import Summits.CriticalPhenomena.PercolationContinuityZ3.Theorems.PercNearOneGluingNoHeavyLowerTailSunflowerTypeModelLemma
import Literature.Probability.Percolation.FoldingFibres
import HarnessLib

/-!
# `NoHeavyLowerTail` (crux stmt-CriticalPhenomena-4575), abstract sunflower cubic: BIPARTITE GRAPH CORES ARE A-SAFE — part 1: POLARISATION

Support file (seat `prim-ineq-prove-1` gen 40; `--supports stmt-CriticalPhenomena-4575`).  No `sorry`, no named facts.  Memo:
run/shared/lean/prim/prim-ineq-prove-1/FINDING-BIPARTITE-prove1-g40.md (§1 polarisation, §2 symmetrisation, §3 conditioning, §4 the
type-model lemma = `TypeModel.Model.typeModel_lemma` of `…SunflowerTypeModelLemma`).

THE THEOREM (file `…SunflowerBipartiteSafe`, `Bridge.safe_edgeCore_of_bipartite`): **every bipartite graph core is safe for every
parameter vector** — if `L` is one side of a bipartition of `Γ : SimpleGraph (Fin n)` then `SafeCalc.Safe p (SafeCalc.edgeCore Γ)` for all
`p`, i.e. Lemma A `∏_k μ_p(V k) ≤ μ_p(A)^(K−1)` for every number `K` of petals (g39's conjecture `TriangleFreeSafe` on the bipartite
stratum: all trees, even cycles, grids, cubes, `K_{a,b}` minus anything, …).

THIS FILE (§1 of the memo).  Transposed configurations `S : Fin n → Finset (Fin K)` (the slot set of every vertex), `row S k`, the
profile weight `wprof p S = ∏_x p_x^{|S x|} (1−p_x)^{K−|S x|}`, the transpose bijection with K-tuples of configurations, and
* `prod_real_eq_sum_wprof` : `∏_k (prodBernoulli p).real (V k) = Σ_S wprof p S · 𝟙[∀ k, row S k ∈ V k]` (via
  `prodBernoulli_real_eq_sum_weight_ind`, `Finset.prod_univ_sum` and the transpose);
* `sum_wprof_le_of_fibrewise` : a count inequality on every profile fibre `TypeModel.Model.confs m` gives the weighted inequality for
  every `p`.
-/

namespace Summit.CriticalPhenomena.PercolationContinuityZ3.Theorems.SunflowerPartition

namespace Bridge

open Finset MeasureTheory Literature.Probability.LatticeModels Literature.Probability.Percolation

variable {K n : ℕ}

/-- Row `k` of a transposed configuration `S : Fin n → Finset (Fin K)` (slot sets of the vertices): the set of vertices whose slot
set contains `k`. -/
def row (S : Fin n → Finset (Fin K)) (k : Fin K) : Set (Fin n) := {x | k ∈ S x}

/-- The product weight of a configuration: `∏_x p_x^{|S x|} (1 - p_x)^{K - |S x|}` — depends on `S` only through the profile
`x ↦ |S x|`. -/
noncomputable def wprof (p : Fin n → unitInterval) (S : Fin n → Finset (Fin K)) : ℝ :=
  ∏ x, ((p x : ℝ) ^ (S x).card * (1 - (p x : ℝ)) ^ (K - (S x).card))

/-- The transpose of a K-tuple of configurations: vertex `x` ↦ the set of slots whose configuration contains `x`. -/
noncomputable def transpose (c : Fin K → Set (Fin n)) : Fin n → Finset (Fin K) := by
  classical exact fun x => univ.filter fun k => x ∈ c k

/-- Transposition is a bijection between K-tuples of configurations and slot-set assignments. -/
noncomputable def transposeEquiv : (Fin K → Set (Fin n)) ≃ (Fin n → Finset (Fin K)) where
  toFun := transpose
  invFun := fun S k => row S k
  left_inv := by
    classical
    intro c; funext k; ext x; simp [row, transpose]
  right_inv := by
    classical
    intro S; funext x; ext k; simp [row, transpose]

/-- `row (transpose c) k = c k`. -/
theorem row_transpose (c : Fin K → Set (Fin n)) (k : Fin K) : row (transpose c) k = c k := by
  classical
  ext x; simp [row, transpose]

/-- The product of the K weights is the profile weight of the transpose. -/
theorem prod_weight_eq_wprof (p : Fin n → unitInterval) (c : Fin K → Set (Fin n)) :
    ∏ k, BHK2006.weight (fun e => (p e : ℝ)) (c k) = wprof p (transpose c) := by
  classical
  unfold BHK2006.weight wprof
  rw [Finset.prod_comm]
  refine Finset.prod_congr rfl fun x _ => ?_
  rw [Finset.prod_ite, Finset.prod_const, Finset.prod_const]
  have h1 : (univ.filter fun k : Fin K => x ∈ c k) = transpose c x := by simp [transpose]
  have h2 : (univ.filter fun k : Fin K => ¬ x ∈ c k).card = K - (transpose c x).card := by
    have := Finset.card_filter_add_card_filter_not (s := (univ : Finset (Fin K))) (fun k => x ∈ c k)
    rw [Finset.card_univ, Fintype.card_fin, h1] at this
    omega
  rw [h1, h2]

open scoped Classical in
/-- G1 (POLARISATION).  `∏_k μ(V k) = Σ_S wprof p S · 𝟙[∀ k, row S k ∈ V k]`. [this work] -/
theorem prod_real_eq_sum_wprof (p : Fin n → unitInterval) (V : Fin K → Set (Set (Fin n))) :
    ∏ k, (prodBernoulli p).real (V k) =
      ∑ S : Fin n → Finset (Fin K), wprof p S * (if ∀ k, row S k ∈ V k then 1 else 0) := by
  classical
  simp_rw [prodBernoulli_real_eq_sum_weight_ind]
  rw [Finset.prod_univ_sum]
  rw [← transposeEquiv.sum_comp]
  refine Finset.sum_congr rfl fun c _ => ?_
  rw [Finset.prod_mul_distrib, prod_weight_eq_wprof]
  have htr : (transposeEquiv c : Fin n → Finset (Fin K)) = transpose c := rfl
  rw [htr]
  congr 1
  simp only [row_transpose]
  by_cases h : ∀ k, c k ∈ V k
  · rw [if_pos h]
    exact Finset.prod_eq_one fun k _ => DecisionTree.ind_of_mem (h k)
  · rw [if_neg h]
    push Not at h
    obtain ⟨k, hk⟩ := h
    exact Finset.prod_eq_zero (Finset.mem_univ k) (DecisionTree.ind_of_not_mem hk)

/-- The profile of a slot-set assignment. -/
def prof (S : Fin n → Finset (Fin K)) : Fin n → ℕ := fun x => (S x).card

/-- The weight of a profile. -/
noncomputable def wOfProf (p : Fin n → unitInterval) (m : Fin n → ℕ) : ℝ :=
  ∏ x, ((p x : ℝ) ^ m x * (1 - (p x : ℝ)) ^ (K - m x))

/-- `wprof_eq` (bridge bookkeeping, g40 memo §1–§3). [this work] -/
theorem wprof_eq (p : Fin n → unitInterval) (S : Fin n → Finset (Fin K)) : wprof p S = wOfProf (K := K) p (prof S) := rfl

/-- `wOfProf_nonneg` (bridge bookkeeping, g40 memo §1–§3). [this work] -/
theorem wOfProf_nonneg (p : Fin n → unitInterval) (m : Fin n → ℕ) : 0 ≤ wOfProf (K := K) p m :=
  Finset.prod_nonneg fun x _ => mul_nonneg (pow_nonneg (p x).2.1 _) (pow_nonneg (sub_nonneg.2 (p x).2.2) _)

/-- The fibre of a profile is `confs m`. -/
theorem filter_prof_eq_confs (m : Fin n → ℕ) :
    (univ.filter fun S : Fin n → Finset (Fin K) => prof S = m) = TypeModel.Model.confs m := by
  ext S
  simp only [Finset.mem_filter, Finset.mem_univ, true_and, TypeModel.Model.mem_confs, prof, funext_iff]

/-- G1'.  FIBREWISE COUNTING ⟹ WEIGHTED INEQUALITY: if for every profile `m` the configurations of profile `m` satisfying `P` are
at most as many as those satisfying `Q`, then `Σ_S wprof p S 𝟙[P S] ≤ Σ_S wprof p S 𝟙[Q S]` for every `p`. [this work] -/
theorem sum_wprof_le_of_fibrewise (p : Fin n → unitInterval) (P Q : (Fin n → Finset (Fin K)) → Prop)
    [DecidablePred P] [DecidablePred Q]
    (h : ∀ m : Fin n → ℕ, ((TypeModel.Model.confs (ι := Fin n) m).filter P).card ≤ ((TypeModel.Model.confs m).filter Q).card) :
    ∑ S : Fin n → Finset (Fin K), wprof p S * (if P S then 1 else 0) ≤
      ∑ S : Fin n → Finset (Fin K), wprof p S * (if Q S then 1 else 0) := by
  classical
  have key : ∀ (R : (Fin n → Finset (Fin K)) → Prop) [DecidablePred R],
      ∑ S : Fin n → Finset (Fin K), wprof p S * (if R S then 1 else 0) =
        ∑ m ∈ univ.image (prof (K := K) (n := n)), wOfProf (K := K) p m * ((TypeModel.Model.confs m).filter R).card := by
    intro R _
    rw [← Finset.sum_fiberwise_of_maps_to (s := univ) (t := univ.image (prof (K := K) (n := n))) (g := prof)
      (fun S hS => Finset.mem_image_of_mem _ hS)]
    refine Finset.sum_congr rfl fun m _ => ?_
    have hfib : ∀ S ∈ univ.filter (fun S : Fin n → Finset (Fin K) => prof S = m),
        wprof p S * (if R S then (1 : ℝ) else 0) = wOfProf (K := K) p m * (if R S then 1 else 0) := by
      intro S hS
      rw [wprof_eq, (Finset.mem_filter.1 hS).2]
    rw [Finset.sum_congr rfl hfib, ← Finset.mul_sum, Finset.sum_boole, filter_prof_eq_confs]
  rw [key P, key Q]
  exact Finset.sum_le_sum fun m _ => mul_le_mul_of_nonneg_left (by exact_mod_cast h m) (wOfProf_nonneg p m)


end Bridge

end Summit.CriticalPhenomena.PercolationContinuityZ3.Theorems.SunflowerPartition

**REQUIRED WORK**
Exact duplication is required for the lines above, from the line that contains "rw [Finset.prod_ite, Finset.prod_const, Finset.prod_const]" to the line that contains "μ(V k) = Σ_S", inclusive; omit all others.

**RESULT OF THE TASK**
  rw [Finset.prod_ite, Finset.prod_const, Finset.prod_const]
  have h1 : (univ.filter fun k : Fin K => x ∈ c k) = transpose c x := by simp [transpose]
  have h2 : (univ.filter fun k : Fin K => ¬ x ∈ c k).card = K - (transpose c x).card := by
    have := Finset.card_filter_add_card_filter_not (s := (univ : Finset (Fin K))) (fun k => x ∈ c k)
    rw [Finset.card_univ, Fintype.card_fin, h1] at this
    omega
  rw [h1, h2]

open scoped Classical in
/-- G1 (POLARISATION).  `∏_k μ(V k) = Σ_S wprof p S · 𝟙[∀ k, row S k ∈ V k]`. [this work] -/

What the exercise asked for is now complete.